** Exercise goal **
Find the line containing "κ') (hτ : 0 < τ)" in the entries below. Restate it and each line after it, word for word, up to and including the line containing "L' := by rw [Finset.sum_const, nsmul_eq_mul]".

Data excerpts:
/-! ### P6b: far-set balance gives additive LDMA -/

/-- **Level sets ⟹ additive LDMA** (`Sketch8b.LDMAAddOfFSB`): `κ = τκ'/c`, `E = (τ/c)(κ'τ + τ'')`;
the rows nearer than `τ/c` are dropped at additive cost, the far rows cost between `(τ/c)2^{L'}` and
`2^{L'}` each. -/
theorem ldmaAdd_of_fsb {c κ' τ τ'' : ℝ} (hc : 1 ≤ c) (hκ' : 0 < κ') (hτ : 0 < τ)
    (h : FSB c κ' τ τ'') : LDMAAdd (τ * κ' / c) (τ / c * (κ' * τ + τ'')) := by
  intro C
  obtain ⟨L₀, hL₀⟩ := h C
  refine ⟨L₀, fun L L' hL hL' D hD Γ hΓ r => ?_⟩
  have hfsb := hL₀ L L' hL hL' D hD Γ hΓ r
  have hcpos : (0 : ℝ) < c := by linarith
  have h2L : (0 : ℝ) ≤ (2 : ℝ) ^ L := by positivity
  have h2L' : (0 : ℝ) < (2 : ℝ) ^ L' := by positivity
  -- (1) total cost ≤ |FAR_τ|·2^{L'} + τ·2^{L+L'}
  have htot : ((∑ u : Fin L → Bool, distFail D (Γ u) : ℕ) : ℝ) ≤
      ((far D Γ τ).card : ℝ) * (2 : ℝ) ^ L' + τ * (2 : ℝ) ^ (L + L') := by
    push_cast
    have hfar_eq : far D Γ τ =
        univ.filter fun u : Fin L → Bool => ¬ ((distFail D (Γ u) : ℝ) < τ * (2 : ℝ) ^ L') := by
      unfold far
      ext u
      simp only [Finset.mem_filter, Finset.mem_univ, true_and, not_lt]
    have hsplit : ∑ u : Fin L → Bool, (distFail D (Γ u) : ℝ) =
        (∑ u ∈ far D Γ τ, (distFail D (Γ u) : ℝ)) + ∑ u ∈ near D Γ τ, (distFail D (Γ u) : ℝ) := by
      rw [hfar_eq, add_comm]
      unfold near
      exact (Finset.sum_filter_add_sum_filter_not _ _ _).symm
    rw [hsplit]
    have hfar : ∑ u ∈ far D Γ τ, (distFail D (Γ u) : ℝ) ≤ ((far D Γ τ).card : ℝ) * (2 : ℝ) ^ L' := by
      calc ∑ u ∈ far D Γ τ, (distFail D (Γ u) : ℝ) ≤ ∑ _u ∈ far D Γ τ, (2 : ℝ) ^ L' :=
            Finset.sum_le_sum fun u _ => by exact_mod_cast distFail_le_pow D (Γ u)
        _ = ((far D Γ τ).card : ℝ) * (2 : ℝ) ^ L' := by rw [Finset.sum_const, nsmul_eq_mul]
    have hnear : ∑ u ∈ near D Γ τ, (distFail D (Γ u) : ℝ) ≤ τ * (2 : ℝ) ^ (L + L') := by
      calc ∑ u ∈ near D Γ τ, (distFail D (Γ u) : ℝ) ≤ ∑ _u ∈ near D Γ τ, τ * (2 : ℝ) ^ L' :=
            Finset.sum_le_sum fun u hu => by
              unfold near at hu
              exact (Finset.mem_filter.1 hu).2.le
        _ = ((near D Γ τ).card : ℝ) * (τ * (2 : ℝ) ^ L') := by rw [Finset.sum_const, nsmul_eq_mul]
        _ ≤ (2 : ℝ) ^ L * (τ * (2 : ℝ) ^ L') := by
            refine mul_le_mul_of_nonneg_right ?_ (by positivity)
            have : (near D Γ τ).card ≤ 2 ^ L := by
              calc (near D Γ τ).card ≤ (univ : Finset (Fin L → Bool)).card :=
                    Finset.card_le_card (Finset.filter_subset _ _)
                _ = 2 ^ L := by rw [Finset.card_univ, Fintype.card_fun, Fintype.card_bool, Fintype.card_fin]
            exact_mod_cast this
        _ = τ * (2 : ℝ) ^ (L + L') := by rw [pow_add]; ring
    linarith
  -- (2) class-r cost ≥ (τ/c)·2^{L'}·|FAR_{τ/c} ∩ cls r|
  have hcls : τ / c * (2 : ℝ) ^ L' * ((far D Γ (τ / c) ∩ cls L r).card : ℝ) ≤
      ((∑ u ∈ cls L r, distFail D (Γ u) : ℕ) : ℝ) := by
    push_cast
    calc τ / c * (2 : ℝ) ^ L' * ((far D Γ (τ / c) ∩ cls L r).card : ℝ)
        = ∑ _u ∈ far D Γ (τ / c) ∩ cls L r, τ / c * (2 : ℝ) ^ L' := by
          rw [Finset.sum_const, nsmul_eq_mul]; ring
      _ ≤ ∑ u ∈ far D Γ (τ / c) ∩ cls L r, (distFail D (Γ u) : ℝ) :=
          Finset.sum_le_sum fun u hu => by
            have hu' := (Finset.mem_inter.1 hu).1
            unfold far at hu'
            exact (Finset.mem_filter.1 hu').2
      _ ≤ ∑ u ∈ cls L r, (distFail D (Γ u) : ℝ) :=
          Finset.sum_le_sum_of_subset_of_nonneg Finset.inter_subset_right
            (fun u _ _ => by positivity)
  -- (3) combine with far-set balance
  have hstep : τ * κ' / c * ((∑ u : Fin L → Bool, distFail D (Γ u) : ℕ) : ℝ) ≤
      τ * κ' / c * (((far D Γ τ).card : ℝ) * (2 : ℝ) ^ L' + τ * (2 : ℝ) ^ (L + L')) :=
    mul_le_mul_of_nonneg_left htot (by positivity)
  have hfsb' : τ / c * (2 : ℝ) ^ L' * (κ' * ((far D Γ τ).card : ℝ) - τ'' * (2 : ℝ) ^ L) ≤
      τ / c * (2 : ℝ) ^ L' * ((far D Γ (τ / c) ∩ cls L r).card : ℝ) :=
    mul_le_mul_of_nonneg_left hfsb (by positivity)
  have hpow : (2 : ℝ) ^ (L + L') = (2 : ℝ) ^ L * (2 : ℝ) ^ L' := pow_add _ _ _
  rw [hpow] at hstep ⊢
  have e1 : τ * κ' / c * (((far D Γ τ).card : ℝ) * (2 : ℝ) ^ L' + τ * ((2 : ℝ) ^ L * (2 : ℝ) ^ L')) =
      τ / c * (2 : ℝ) ^ L' * (κ' * ((far D Γ τ).card : ℝ) - τ'' * (2 : ℝ) ^ L) +
        τ / c * (κ' * τ + τ'') * ((2 : ℝ) ^ L * (2 : ℝ) ^ L') := by ring
  linarith [hstep, hfsb', hcls, e1]

/-- **`FSBSuff ⟹ LDMAAddSuff`**: given `ε`, take `τ = ε/2`, `τ'' = κ'ε/2`. -/
theorem ldmaAddSuff_of_fsbSuff (h : FSBSuff) : LDMAAddSuff := by
  obtain ⟨c, hc, κ', hκ', hF⟩ := h
  intro ε hε
  have hcpos : (0 : ℝ) < c := by linarith
  refine ⟨ε / 2 * κ' / c, by positivity, ?_⟩
  have h := ldmaAdd_of_fsb hc hκ' (by positivity : (0 : ℝ) < ε / 2)
    (hF (ε / 2) (by positivity) (κ' * (ε / 2)) (by positivity))
  have e : ε / 2 / c * (κ' * (ε / 2) + κ' * (ε / 2)) = ε * (ε / 2 * κ' / c) := by
    field_simp
    ring
  rw [e] at h
  exact h

/-! ### P6c: a farness witness plus PLDAMS gives far-set balance -/

/-- **`FW` + PLDAMS ⟹ `FSB`** at one scale (`Sketch8b.FSBOfFW`, quantitative form): with PLDAMS
constant `κ₀ ≥ b` at the witness' degree profile, `κ' = a(κ₀ − b)` and slack `(κ₀ − b)τ''`. -/
theorem fsb_of_fw {κ₀ : ℝ} {D' : ℕ → ℕ} (hP : PLDAMSBool κ₀ D') {c a b τ τ'' : ℝ}
    (hb : b ≤ κ₀) (h : FW D' c a b τ τ'') : FSB c (a * (κ₀ - b)) τ ((κ₀ - b) * τ'') := by
  obtain ⟨n₀, hP⟩ := hP
  intro C
  obtain ⟨L₁, hL₁⟩ := h C
  refine ⟨max L₁ n₀, fun L L' hL hL' D hD Γ hΓ r => ?_⟩
  obtain ⟨p, hpdeg, hcap, hleak⟩ :=
    hL₁ L L' (le_trans (le_max_left _ _) hL) (le_trans (le_max_left _ _) hL') D hD Γ hΓ r
  set S := univ.filter fun u : Fin L → Bool => p u = true with hS
  have hPL := hP L (le_trans (le_max_right _ _) hL) p hpdeg r
  -- |supp p ∩ cls r| ≥ κ₀ |supp p|
  have hScls : (univ.filter fun u : Fin L → Bool => p u = true ∧ wt u % 3 = r % 3) = S ∩ cls L r := by
    unfold cls
    rw [hS, ← Finset.filter_and]
  rw [hScls] at hPL
  -- (S ∩ cls r) \ NEAR ⊆ FAR_{τ/c} ∩ cls r
  have hsub : (S ∩ cls L r).card ≤ (far D Γ (τ / c) ∩ cls L r).card + (S ∩ near D Γ (τ / c) ∩ cls L r).card := by
    calc (S ∩ cls L r).card
        ≤ ((far D Γ (τ / c) ∩ cls L r) ∪ (S ∩ near D Γ (τ / c) ∩ cls L r)).card := by
          refine Finset.card_le_card ?_
          intro u hu
          rw [Finset.mem_inter] at hu
          rw [Finset.mem_union, Finset.mem_inter, Finset.mem_inter, Finset.mem_inter, far_eq_compl_near,
            Finset.mem_filter]
          by_cases hn : u ∈ near D Γ (τ / c)
          · exact Or.inr ⟨⟨hu.1, hn⟩, hu.2⟩
          · exact Or.inl ⟨⟨Finset.mem_univ _, hn⟩, hu.2⟩
      _ ≤ (far D Γ (τ / c) ∩ cls L r).card + (S ∩ near D Γ (τ / c) ∩ cls L r).card :=
          Finset.card_union_le _ _
  have hsub' : ((S ∩ cls L r).card : ℝ) ≤
      ((far D Γ (τ / c) ∩ cls L r).card : ℝ) + ((S ∩ near D Γ (τ / c) ∩ cls L r).card : ℝ) := by
    exact_mod_cast hsub
  -- |S| ≥ |S ∩ FAR_τ| ≥ a|FAR_τ| − τ''2^L
  have hSfar : ((S ∩ far D Γ τ).card : ℝ) ≤ (S.card : ℝ) := by
    exact_mod_cast Finset.card_le_card Finset.inter_subset_left
  have hkb : (0 : ℝ) ≤ κ₀ - b := by linarith
  -- chain: (κ₀ − b)|S| ≤ |S ∩ cls| − |S ∩ NEAR ∩ cls| ≤ |FAR_{τ/c} ∩ cls|
  have hmain : (κ₀ - b) * (S.card : ℝ) ≤ ((far D Γ (τ / c) ∩ cls L r).card : ℝ) := by
    have : (κ₀ - b) * (S.card : ℝ) = κ₀ * (S.card : ℝ) - b * (S.card : ℝ) := by ring
    linarith [hPL, hleak, hsub']
  calc a * (κ₀ - b) * ((far D Γ τ).card : ℝ) - (κ₀ - b) * τ'' * (2 : ℝ) ^ L
      = (κ₀ - b) * (a * ((far D Γ τ).card : ℝ) - τ'' * (2 : ℝ) ^ L) := by ring
    _ ≤ (κ₀ - b) * ((S ∩ far D Γ τ).card : ℝ) := mul_le_mul_of_nonneg_left hcap hkb
    _ ≤ (κ₀ - b) * (S.card : ℝ) := mul_le_mul_of_nonneg_left hSfar hkb
    _ ≤ ((far D Γ (τ / c) ∩ cls L r).card : ℝ) := hmain

/-- **`FWSuff D' ⟹ FSBSuff`** given PLDAMS with constant `κ₀ > 0` at profile `D'`
(`Sketch8b.FSBOfFW` verbatim): leakage `b = κ₀/2`, `κ' = aκ₀/2`, slack `τ''` from `2τ''/κ₀`. -/
theorem fsbSuff_of_fwSuff :
    ∀ (κ₀ : ℝ) (D' : ℕ → ℕ), 0 < κ₀ → PLDAMSBool κ₀ D' → FWSuff D' → FSBSuff := by
  intro κ₀ D' hκ₀ hP hW
  obtain ⟨c, hc, a, ha, hFW⟩ := hW
  refine ⟨c, hc, a * (κ₀ - κ₀ / 2), by nlinarith, fun τ hτ τ'' hτ'' => ?_⟩
  have h := fsb_of_fw hP (c := c) (τ := τ) (by linarith : κ₀ / 2 ≤ κ₀)
    (hFW (κ₀ / 2) (by positivity) τ hτ (τ'' / (κ₀ - κ₀ / 2)) (by
      have : (0 : ℝ) < κ₀ - κ₀ / 2 := by linarith
      positivity))
  have e : (κ₀ - κ₀ / 2) * (τ'' / (κ₀ - κ₀ / 2)) = τ'' := by
    have : (κ₀ - κ₀ / 2) ≠ 0 := by
      have : (0 : ℝ) < κ₀ - κ₀ / 2 := by linarith
      exact this.ne'
    field_simp
  rw [e] at h
  exact h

** Answer to this problem **
theorem ldmaAdd_of_fsb {c κ' τ τ'' : ℝ} (hc : 1 ≤ c) (hκ' : 0 < κ') (hτ : 0 < τ)
    (h : FSB c κ' τ τ'') : LDMAAdd (τ * κ' / c) (τ / c * (κ' * τ + τ'')) := by
  intro C
  obtain ⟨L₀, hL₀⟩ := h C
  refine ⟨L₀, fun L L' hL hL' D hD Γ hΓ r => ?_⟩
  have hfsb := hL₀ L L' hL hL' D hD Γ hΓ r
  have hcpos : (0 : ℝ) < c := by linarith
  have h2L : (0 : ℝ) ≤ (2 : ℝ) ^ L := by positivity
  have h2L' : (0 : ℝ) < (2 : ℝ) ^ L' := by positivity
  -- (1) total cost ≤ |FAR_τ|·2^{L'} + τ·2^{L+L'}
  have htot : ((∑ u : Fin L → Bool, distFail D (Γ u) : ℕ) : ℝ) ≤
      ((far D Γ τ).card : ℝ) * (2 : ℝ) ^ L' + τ * (2 : ℝ) ^ (L + L') := by
    push_cast
    have hfar_eq : far D Γ τ =
        univ.filter fun u : Fin L → Bool => ¬ ((distFail D (Γ u) : ℝ) < τ * (2 : ℝ) ^ L') := by
      unfold far
      ext u
      simp only [Finset.mem_filter, Finset.mem_univ, true_and, not_lt]
    have hsplit : ∑ u : Fin L → Bool, (distFail D (Γ u) : ℝ) =
        (∑ u ∈ far D Γ τ, (distFail D (Γ u) : ℝ)) + ∑ u ∈ near D Γ τ, (distFail D (Γ u) : ℝ) := by
      rw [hfar_eq, add_comm]
      unfold near
      exact (Finset.sum_filter_add_sum_filter_not _ _ _).symm
    rw [hsplit]
    have hfar : ∑ u ∈ far D Γ τ, (distFail D (Γ u) : ℝ) ≤ ((far D Γ τ).card : ℝ) * (2 : ℝ) ^ L' := by
      calc ∑ u ∈ far D Γ τ, (distFail D (Γ u) : ℝ) ≤ ∑ _u ∈ far D Γ τ, (2 : ℝ) ^ L' :=
            Finset.sum_le_sum fun u _ => by exact_mod_cast distFail_le_pow D (Γ u)
        _ = ((far D Γ τ).card : ℝ) * (2 : ℝ) ^ L' := by rw [Finset.sum_const, nsmul_eq_mul]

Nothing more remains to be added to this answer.